> Supplied entries:

--------------------------------

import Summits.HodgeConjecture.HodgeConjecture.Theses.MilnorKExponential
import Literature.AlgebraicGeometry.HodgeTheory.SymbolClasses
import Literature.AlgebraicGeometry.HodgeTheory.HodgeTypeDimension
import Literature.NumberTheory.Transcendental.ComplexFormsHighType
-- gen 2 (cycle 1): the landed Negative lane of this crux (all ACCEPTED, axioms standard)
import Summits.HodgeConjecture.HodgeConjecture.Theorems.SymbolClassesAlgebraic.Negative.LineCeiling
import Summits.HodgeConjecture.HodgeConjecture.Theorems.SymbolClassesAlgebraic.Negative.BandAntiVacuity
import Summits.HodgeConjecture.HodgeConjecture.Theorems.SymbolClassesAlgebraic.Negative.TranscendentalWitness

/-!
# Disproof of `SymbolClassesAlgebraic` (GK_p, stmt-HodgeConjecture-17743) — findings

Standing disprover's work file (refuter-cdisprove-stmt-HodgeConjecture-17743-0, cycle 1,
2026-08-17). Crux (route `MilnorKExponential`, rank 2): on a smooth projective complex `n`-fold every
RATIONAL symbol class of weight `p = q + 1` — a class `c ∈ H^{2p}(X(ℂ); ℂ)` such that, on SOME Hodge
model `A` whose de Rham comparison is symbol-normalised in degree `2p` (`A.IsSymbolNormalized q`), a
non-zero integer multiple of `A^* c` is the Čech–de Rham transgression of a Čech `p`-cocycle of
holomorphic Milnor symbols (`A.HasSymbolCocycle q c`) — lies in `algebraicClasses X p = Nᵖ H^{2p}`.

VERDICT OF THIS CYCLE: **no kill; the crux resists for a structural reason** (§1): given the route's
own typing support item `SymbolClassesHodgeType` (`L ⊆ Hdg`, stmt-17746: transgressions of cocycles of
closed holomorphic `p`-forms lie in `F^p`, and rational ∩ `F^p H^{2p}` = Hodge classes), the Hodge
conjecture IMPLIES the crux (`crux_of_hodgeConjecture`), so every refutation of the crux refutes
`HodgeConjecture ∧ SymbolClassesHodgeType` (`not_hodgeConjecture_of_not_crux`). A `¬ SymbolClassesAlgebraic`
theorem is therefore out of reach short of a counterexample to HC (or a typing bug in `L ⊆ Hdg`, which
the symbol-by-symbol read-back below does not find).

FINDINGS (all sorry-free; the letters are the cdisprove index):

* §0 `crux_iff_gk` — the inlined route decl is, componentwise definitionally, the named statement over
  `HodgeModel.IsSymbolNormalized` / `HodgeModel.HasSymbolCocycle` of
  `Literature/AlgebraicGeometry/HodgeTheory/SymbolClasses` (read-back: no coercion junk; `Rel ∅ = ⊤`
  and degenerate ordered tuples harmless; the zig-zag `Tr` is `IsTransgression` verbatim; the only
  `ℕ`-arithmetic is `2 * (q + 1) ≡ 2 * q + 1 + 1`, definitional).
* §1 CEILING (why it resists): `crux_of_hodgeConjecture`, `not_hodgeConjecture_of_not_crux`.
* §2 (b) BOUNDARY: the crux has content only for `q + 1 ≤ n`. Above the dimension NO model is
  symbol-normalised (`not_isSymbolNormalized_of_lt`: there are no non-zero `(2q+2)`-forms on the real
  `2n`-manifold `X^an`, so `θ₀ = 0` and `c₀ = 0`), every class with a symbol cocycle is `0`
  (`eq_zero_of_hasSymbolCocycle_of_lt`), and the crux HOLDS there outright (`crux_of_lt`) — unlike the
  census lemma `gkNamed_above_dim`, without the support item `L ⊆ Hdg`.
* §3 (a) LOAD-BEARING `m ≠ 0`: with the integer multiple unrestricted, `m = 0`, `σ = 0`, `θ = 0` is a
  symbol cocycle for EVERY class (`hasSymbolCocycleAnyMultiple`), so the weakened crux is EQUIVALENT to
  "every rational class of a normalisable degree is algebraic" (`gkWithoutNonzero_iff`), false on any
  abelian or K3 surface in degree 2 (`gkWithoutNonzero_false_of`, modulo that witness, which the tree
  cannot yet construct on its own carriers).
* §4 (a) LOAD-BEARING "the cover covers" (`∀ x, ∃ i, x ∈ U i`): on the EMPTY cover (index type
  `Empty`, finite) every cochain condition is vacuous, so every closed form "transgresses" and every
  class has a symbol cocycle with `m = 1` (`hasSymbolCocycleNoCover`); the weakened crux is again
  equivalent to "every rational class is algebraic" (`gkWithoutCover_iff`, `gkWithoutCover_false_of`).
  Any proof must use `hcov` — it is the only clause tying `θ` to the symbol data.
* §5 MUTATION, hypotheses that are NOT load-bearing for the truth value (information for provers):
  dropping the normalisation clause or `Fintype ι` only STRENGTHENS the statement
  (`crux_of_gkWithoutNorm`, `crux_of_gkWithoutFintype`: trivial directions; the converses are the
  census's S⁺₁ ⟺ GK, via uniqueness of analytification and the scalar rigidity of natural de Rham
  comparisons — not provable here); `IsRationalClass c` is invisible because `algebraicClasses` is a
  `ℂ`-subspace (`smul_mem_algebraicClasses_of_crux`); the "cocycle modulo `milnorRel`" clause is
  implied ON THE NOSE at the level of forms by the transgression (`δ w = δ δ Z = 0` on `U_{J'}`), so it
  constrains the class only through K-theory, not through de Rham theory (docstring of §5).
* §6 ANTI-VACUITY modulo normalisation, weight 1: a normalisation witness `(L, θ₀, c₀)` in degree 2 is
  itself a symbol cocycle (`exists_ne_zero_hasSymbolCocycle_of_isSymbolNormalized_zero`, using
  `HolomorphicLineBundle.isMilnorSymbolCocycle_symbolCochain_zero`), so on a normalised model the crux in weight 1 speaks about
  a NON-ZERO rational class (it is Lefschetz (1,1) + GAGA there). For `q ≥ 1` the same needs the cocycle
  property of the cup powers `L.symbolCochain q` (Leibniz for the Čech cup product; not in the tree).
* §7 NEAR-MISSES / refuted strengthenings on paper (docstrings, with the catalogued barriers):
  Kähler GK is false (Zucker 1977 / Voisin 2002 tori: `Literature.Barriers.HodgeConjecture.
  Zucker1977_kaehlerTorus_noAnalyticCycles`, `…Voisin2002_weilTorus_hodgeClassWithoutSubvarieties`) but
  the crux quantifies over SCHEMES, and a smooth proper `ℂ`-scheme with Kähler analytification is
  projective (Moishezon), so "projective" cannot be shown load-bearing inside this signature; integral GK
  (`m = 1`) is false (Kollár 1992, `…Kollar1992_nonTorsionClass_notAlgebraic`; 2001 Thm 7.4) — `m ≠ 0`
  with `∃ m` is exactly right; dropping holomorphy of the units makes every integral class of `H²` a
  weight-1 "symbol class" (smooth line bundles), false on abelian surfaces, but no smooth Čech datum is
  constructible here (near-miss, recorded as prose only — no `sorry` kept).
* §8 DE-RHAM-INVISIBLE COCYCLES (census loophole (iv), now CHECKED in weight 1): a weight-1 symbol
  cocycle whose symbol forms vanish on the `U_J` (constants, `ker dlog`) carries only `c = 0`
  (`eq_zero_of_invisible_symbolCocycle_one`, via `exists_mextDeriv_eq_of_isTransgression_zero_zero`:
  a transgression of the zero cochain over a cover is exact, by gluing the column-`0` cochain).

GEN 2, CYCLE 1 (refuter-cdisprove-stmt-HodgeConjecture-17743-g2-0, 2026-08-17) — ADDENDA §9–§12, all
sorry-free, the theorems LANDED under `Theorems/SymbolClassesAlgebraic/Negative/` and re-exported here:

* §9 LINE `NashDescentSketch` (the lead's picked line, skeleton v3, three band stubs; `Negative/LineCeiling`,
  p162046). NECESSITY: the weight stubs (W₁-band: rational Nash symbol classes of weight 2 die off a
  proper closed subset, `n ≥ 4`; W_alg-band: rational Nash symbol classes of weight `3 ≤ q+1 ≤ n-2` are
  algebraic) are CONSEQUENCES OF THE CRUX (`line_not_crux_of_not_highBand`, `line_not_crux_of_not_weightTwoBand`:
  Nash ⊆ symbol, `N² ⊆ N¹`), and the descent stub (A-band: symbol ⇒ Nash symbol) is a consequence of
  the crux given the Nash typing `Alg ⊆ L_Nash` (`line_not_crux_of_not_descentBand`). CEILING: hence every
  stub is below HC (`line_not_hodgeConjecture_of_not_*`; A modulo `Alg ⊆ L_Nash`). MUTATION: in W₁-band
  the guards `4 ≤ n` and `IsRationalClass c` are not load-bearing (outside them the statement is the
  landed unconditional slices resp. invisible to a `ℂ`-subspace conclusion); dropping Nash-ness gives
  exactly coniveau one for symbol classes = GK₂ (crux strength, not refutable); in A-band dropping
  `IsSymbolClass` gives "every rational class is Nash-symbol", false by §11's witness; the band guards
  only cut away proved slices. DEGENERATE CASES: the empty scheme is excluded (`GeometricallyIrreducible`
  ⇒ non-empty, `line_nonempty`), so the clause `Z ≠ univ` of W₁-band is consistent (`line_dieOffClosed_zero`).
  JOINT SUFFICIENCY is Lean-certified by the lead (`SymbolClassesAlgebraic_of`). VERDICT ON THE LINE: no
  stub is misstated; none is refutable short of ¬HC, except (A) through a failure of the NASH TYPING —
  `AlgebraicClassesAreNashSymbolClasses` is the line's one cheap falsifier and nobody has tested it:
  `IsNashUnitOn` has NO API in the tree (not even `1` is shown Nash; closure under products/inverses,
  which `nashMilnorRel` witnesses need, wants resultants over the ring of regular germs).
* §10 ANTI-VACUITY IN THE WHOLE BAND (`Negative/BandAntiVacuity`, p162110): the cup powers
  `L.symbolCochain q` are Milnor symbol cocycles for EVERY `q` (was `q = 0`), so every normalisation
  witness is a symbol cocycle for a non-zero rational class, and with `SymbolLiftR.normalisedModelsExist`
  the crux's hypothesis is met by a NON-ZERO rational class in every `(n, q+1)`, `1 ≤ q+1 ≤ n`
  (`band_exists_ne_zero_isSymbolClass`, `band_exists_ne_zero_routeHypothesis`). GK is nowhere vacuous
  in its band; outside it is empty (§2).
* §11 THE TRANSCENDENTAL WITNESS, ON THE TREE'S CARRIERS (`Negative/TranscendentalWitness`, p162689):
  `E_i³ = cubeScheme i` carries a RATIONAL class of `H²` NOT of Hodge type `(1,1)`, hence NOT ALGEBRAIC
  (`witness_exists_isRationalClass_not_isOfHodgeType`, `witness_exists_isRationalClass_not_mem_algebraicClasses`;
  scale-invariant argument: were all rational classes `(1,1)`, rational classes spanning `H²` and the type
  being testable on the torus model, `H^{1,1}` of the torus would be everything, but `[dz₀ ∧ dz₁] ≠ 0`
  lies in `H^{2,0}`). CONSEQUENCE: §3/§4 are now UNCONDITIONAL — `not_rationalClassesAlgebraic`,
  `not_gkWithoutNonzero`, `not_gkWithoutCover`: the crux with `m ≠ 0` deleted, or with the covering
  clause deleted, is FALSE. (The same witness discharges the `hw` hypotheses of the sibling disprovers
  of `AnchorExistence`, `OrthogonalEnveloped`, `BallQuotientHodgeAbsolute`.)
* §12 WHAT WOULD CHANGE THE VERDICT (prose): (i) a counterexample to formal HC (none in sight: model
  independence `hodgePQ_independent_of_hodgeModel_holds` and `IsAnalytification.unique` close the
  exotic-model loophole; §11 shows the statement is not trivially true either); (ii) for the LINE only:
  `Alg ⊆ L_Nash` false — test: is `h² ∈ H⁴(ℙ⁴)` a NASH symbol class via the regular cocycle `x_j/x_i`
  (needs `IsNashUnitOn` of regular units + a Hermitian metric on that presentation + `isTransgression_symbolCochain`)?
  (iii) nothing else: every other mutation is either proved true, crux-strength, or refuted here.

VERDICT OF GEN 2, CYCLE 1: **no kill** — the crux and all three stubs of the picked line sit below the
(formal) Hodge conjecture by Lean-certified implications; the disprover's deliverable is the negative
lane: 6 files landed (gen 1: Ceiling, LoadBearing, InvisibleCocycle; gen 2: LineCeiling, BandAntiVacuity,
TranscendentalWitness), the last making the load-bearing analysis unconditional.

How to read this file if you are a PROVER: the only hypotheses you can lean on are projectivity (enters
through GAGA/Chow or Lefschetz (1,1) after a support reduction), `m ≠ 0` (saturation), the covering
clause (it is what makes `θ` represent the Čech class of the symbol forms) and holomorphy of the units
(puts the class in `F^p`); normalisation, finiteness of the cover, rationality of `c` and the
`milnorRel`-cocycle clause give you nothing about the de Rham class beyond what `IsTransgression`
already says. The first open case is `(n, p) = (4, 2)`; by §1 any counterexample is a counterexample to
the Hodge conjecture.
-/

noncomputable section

--------------------------------

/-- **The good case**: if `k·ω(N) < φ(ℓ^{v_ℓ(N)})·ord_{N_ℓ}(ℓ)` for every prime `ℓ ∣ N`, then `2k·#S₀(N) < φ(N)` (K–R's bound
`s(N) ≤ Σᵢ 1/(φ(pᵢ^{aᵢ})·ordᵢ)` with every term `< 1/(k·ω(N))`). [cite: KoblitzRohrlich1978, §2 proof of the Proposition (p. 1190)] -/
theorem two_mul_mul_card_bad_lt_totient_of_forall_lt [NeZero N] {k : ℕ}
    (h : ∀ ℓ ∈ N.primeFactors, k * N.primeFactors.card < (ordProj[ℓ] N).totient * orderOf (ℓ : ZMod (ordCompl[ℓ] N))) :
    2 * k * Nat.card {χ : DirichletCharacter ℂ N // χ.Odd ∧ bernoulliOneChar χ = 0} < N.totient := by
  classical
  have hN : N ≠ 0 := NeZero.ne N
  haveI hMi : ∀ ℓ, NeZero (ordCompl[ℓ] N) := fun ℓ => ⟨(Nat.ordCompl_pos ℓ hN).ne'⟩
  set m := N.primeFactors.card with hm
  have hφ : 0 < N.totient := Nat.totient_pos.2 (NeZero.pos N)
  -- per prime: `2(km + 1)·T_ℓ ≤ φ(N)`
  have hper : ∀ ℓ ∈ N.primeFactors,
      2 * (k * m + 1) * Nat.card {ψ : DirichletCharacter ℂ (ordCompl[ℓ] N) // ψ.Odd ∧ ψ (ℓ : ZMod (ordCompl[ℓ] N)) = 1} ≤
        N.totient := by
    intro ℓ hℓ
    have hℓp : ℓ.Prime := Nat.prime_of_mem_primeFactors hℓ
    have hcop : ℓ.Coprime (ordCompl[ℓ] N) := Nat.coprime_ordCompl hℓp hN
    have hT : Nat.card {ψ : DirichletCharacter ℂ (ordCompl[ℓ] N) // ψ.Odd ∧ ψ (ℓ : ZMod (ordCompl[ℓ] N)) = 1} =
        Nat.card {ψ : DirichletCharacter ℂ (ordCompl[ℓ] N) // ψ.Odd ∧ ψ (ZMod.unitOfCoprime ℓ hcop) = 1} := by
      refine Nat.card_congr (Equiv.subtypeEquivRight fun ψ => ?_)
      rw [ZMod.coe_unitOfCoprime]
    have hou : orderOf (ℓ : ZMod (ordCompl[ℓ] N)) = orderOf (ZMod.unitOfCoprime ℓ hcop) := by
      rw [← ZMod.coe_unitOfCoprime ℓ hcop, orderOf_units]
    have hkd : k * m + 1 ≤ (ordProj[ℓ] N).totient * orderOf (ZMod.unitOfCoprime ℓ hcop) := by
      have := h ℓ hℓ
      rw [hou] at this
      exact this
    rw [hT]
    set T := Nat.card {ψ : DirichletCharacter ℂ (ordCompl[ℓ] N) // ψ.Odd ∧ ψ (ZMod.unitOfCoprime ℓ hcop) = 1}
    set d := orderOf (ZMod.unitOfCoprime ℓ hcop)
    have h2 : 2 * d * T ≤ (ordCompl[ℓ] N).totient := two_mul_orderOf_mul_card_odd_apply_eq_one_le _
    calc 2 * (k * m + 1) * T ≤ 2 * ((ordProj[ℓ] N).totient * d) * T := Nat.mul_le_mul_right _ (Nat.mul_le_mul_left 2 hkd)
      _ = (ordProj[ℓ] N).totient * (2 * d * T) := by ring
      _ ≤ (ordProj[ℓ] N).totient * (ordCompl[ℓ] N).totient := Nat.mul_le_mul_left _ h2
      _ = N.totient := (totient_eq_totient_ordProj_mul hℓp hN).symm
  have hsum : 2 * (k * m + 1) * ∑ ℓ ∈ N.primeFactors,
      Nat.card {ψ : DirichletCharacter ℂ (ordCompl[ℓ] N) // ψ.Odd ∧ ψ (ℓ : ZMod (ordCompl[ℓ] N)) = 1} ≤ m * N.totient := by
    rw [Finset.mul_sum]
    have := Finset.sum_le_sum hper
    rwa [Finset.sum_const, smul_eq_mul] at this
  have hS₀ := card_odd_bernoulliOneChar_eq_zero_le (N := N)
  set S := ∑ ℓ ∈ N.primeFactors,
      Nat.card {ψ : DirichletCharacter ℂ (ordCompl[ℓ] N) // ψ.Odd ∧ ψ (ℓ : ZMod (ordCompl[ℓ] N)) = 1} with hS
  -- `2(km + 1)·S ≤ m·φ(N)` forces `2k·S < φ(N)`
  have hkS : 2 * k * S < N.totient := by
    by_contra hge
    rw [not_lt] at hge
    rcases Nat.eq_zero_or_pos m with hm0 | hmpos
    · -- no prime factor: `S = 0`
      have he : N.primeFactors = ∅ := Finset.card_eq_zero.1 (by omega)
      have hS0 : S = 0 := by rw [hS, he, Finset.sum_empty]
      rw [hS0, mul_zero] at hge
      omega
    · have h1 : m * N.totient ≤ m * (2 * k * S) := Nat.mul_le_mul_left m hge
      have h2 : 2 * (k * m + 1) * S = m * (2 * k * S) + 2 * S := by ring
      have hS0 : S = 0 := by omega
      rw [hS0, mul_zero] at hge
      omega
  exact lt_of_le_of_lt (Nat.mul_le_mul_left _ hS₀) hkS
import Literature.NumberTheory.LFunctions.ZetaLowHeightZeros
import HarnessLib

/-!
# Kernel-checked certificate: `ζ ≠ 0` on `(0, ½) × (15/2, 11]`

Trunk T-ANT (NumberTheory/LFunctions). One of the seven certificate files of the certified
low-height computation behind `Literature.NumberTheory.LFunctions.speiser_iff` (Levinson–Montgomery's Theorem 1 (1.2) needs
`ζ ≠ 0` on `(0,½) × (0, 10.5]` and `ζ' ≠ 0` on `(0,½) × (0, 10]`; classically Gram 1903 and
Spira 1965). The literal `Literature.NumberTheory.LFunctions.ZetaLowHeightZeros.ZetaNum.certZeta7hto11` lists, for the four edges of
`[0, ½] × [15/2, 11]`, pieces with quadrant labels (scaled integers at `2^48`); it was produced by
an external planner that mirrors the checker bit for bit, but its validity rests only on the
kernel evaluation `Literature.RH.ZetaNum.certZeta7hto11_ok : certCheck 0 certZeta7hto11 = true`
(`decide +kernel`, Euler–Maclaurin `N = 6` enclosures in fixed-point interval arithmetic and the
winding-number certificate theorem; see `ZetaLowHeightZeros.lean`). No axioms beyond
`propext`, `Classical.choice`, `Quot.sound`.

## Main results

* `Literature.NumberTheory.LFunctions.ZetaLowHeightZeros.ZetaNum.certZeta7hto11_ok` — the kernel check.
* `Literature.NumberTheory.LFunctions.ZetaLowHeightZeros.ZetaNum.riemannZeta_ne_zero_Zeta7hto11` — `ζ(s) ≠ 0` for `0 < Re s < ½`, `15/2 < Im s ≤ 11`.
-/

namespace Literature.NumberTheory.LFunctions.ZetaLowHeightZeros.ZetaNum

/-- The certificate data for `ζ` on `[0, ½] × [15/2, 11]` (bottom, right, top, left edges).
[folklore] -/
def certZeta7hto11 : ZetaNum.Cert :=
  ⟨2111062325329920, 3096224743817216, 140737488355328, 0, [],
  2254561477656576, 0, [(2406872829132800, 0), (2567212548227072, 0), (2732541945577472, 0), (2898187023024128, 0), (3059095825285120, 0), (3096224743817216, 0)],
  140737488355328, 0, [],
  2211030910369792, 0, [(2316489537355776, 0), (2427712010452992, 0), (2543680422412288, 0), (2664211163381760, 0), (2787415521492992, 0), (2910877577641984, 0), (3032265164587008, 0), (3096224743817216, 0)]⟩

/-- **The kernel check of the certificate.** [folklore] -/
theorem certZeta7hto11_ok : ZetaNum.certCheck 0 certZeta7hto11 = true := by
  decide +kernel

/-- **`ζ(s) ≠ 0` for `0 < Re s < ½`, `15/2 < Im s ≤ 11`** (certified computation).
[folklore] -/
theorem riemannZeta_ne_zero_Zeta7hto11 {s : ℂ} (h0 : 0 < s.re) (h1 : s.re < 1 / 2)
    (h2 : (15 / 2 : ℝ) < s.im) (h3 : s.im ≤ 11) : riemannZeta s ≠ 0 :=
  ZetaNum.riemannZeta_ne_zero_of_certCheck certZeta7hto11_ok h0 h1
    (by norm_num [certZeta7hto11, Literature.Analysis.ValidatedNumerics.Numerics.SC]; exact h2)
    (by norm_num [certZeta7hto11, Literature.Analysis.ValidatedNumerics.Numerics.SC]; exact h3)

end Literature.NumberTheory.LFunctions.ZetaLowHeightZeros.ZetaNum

--------------------------------

> Exercise directions:
Write out exactly the lines above from the line with "hence NOT ALGEBRAIC" through the line with "in sight: model", both of them included, and leave out all other lines.

> Result of the task:
  `E_i³ = cubeScheme i` carries a RATIONAL class of `H²` NOT of Hodge type `(1,1)`, hence NOT ALGEBRAIC
  (`witness_exists_isRationalClass_not_isOfHodgeType`, `witness_exists_isRationalClass_not_mem_algebraicClasses`;
  scale-invariant argument: were all rational classes `(1,1)`, rational classes spanning `H²` and the type
  being testable on the torus model, `H^{1,1}` of the torus would be everything, but `[dz₀ ∧ dz₁] ≠ 0`
  lies in `H^{2,0}`). CONSEQUENCE: §3/§4 are now UNCONDITIONAL — `not_rationalClassesAlgebraic`,
  `not_gkWithoutNonzero`, `not_gkWithoutCover`: the crux with `m ≠ 0` deleted, or with the covering
  clause deleted, is FALSE. (The same witness discharges the `hw` hypotheses of the sibling disprovers
  of `AnchorExistence`, `OrthogonalEnveloped`, `BallQuotientHodgeAbsolute`.)
* §12 WHAT WOULD CHANGE THE VERDICT (prose): (i) a counterexample to formal HC (none in sight: model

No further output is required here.